EXERCISE GOAL: Every line in the records below with the string "Trees" needs to be copied out.

SUPPLIED DATA:
»»

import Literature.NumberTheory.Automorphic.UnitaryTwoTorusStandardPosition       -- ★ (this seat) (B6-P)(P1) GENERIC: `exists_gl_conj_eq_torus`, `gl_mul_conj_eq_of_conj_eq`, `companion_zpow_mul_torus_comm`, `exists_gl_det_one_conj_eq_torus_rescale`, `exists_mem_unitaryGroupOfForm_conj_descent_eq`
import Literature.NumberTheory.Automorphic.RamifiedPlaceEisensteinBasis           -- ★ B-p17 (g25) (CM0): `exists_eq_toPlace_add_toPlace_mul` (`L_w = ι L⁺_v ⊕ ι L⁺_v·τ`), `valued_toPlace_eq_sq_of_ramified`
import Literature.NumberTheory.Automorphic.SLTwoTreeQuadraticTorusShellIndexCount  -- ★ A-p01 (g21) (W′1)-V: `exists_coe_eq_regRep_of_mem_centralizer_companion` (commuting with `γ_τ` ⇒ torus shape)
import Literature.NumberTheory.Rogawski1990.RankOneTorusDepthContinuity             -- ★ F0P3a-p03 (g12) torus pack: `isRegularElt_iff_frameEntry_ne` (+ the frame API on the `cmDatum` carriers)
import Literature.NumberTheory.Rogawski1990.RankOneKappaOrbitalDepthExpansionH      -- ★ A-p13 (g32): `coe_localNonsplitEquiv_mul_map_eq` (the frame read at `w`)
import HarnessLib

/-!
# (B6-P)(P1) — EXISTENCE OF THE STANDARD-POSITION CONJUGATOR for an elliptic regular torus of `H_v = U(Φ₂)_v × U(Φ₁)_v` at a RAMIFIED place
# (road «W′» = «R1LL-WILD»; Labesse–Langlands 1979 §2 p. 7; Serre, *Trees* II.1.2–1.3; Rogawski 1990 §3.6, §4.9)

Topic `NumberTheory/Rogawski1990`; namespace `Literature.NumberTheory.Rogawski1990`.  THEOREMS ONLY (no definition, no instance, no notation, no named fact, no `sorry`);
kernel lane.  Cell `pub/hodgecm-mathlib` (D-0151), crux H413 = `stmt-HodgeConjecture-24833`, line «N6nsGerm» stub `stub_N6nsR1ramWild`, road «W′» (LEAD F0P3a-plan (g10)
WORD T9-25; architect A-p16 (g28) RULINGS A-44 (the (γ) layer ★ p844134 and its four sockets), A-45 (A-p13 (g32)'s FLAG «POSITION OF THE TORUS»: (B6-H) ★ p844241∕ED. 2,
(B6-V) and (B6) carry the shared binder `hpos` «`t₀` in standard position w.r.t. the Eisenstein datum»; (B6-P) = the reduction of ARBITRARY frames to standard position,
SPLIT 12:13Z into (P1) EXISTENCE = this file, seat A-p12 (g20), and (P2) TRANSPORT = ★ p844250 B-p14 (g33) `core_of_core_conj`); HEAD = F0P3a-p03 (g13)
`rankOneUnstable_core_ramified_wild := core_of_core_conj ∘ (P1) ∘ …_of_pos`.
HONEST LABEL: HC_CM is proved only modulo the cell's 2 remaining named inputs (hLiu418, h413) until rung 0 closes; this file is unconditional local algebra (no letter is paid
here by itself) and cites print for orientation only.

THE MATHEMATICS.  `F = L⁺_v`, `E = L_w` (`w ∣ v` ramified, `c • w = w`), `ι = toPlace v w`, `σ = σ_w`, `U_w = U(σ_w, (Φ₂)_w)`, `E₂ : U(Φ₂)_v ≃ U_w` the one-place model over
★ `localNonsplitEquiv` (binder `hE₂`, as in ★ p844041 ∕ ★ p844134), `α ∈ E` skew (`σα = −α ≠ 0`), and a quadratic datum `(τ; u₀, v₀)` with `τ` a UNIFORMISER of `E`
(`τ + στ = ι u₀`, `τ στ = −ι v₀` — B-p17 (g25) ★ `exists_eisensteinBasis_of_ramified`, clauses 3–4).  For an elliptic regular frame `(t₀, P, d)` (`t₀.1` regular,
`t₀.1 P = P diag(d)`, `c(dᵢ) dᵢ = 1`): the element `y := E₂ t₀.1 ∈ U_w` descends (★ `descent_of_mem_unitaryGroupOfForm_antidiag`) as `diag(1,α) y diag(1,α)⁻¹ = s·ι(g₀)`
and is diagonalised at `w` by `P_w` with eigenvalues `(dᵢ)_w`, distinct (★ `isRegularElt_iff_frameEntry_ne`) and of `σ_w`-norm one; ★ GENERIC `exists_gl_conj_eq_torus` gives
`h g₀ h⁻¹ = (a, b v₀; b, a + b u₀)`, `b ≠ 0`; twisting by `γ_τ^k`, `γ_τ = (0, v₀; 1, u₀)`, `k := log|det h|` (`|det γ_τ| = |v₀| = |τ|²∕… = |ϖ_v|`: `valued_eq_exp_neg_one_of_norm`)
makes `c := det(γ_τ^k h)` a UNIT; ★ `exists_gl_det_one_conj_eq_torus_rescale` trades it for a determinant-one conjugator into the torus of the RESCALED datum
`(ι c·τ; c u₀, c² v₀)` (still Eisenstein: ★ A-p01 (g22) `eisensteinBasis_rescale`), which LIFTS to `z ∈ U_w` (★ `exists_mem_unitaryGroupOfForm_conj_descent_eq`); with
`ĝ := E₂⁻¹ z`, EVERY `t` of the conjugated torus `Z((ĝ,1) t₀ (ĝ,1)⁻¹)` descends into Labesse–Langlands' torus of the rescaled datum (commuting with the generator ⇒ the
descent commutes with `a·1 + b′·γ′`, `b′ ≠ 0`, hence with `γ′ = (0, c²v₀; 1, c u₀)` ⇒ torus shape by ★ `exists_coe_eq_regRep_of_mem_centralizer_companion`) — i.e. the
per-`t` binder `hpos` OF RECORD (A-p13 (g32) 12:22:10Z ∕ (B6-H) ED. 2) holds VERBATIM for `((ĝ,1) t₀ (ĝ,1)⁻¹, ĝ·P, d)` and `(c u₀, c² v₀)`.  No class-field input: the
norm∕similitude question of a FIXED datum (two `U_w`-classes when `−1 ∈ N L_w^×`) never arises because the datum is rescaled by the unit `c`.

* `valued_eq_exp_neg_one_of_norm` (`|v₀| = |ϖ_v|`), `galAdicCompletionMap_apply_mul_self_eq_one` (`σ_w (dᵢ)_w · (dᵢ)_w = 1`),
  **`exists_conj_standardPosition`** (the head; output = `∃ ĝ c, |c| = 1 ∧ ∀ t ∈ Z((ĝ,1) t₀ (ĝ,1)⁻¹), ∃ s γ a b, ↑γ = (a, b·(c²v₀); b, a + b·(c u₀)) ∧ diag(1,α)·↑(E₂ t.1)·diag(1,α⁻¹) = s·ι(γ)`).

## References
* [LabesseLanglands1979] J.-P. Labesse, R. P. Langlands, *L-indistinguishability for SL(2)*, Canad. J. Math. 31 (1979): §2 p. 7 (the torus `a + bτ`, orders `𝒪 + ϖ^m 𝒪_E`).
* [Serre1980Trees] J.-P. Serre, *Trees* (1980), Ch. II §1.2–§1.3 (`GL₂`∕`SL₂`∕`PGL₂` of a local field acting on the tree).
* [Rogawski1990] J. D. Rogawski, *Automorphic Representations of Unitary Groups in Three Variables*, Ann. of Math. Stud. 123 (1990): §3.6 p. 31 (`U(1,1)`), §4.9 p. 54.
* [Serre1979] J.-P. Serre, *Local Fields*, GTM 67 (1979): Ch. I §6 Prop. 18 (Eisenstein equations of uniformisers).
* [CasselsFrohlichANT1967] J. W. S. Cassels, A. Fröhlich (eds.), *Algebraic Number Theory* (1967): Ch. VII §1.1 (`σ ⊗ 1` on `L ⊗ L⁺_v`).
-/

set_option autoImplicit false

««

REPLY TO THE TASK:
# (road «W′» = «R1LL-WILD»; Labesse–Langlands 1979 §2 p. 7; Serre, *Trees* II.1.2–1.3; Rogawski 1990 §3.6, §4.9)
* [Serre1980Trees] J.-P. Serre, *Trees* (1980), Ch. II §1.2–§1.3 (`GL₂`∕`SL₂`∕`PGL₂` of a local field acting on the tree).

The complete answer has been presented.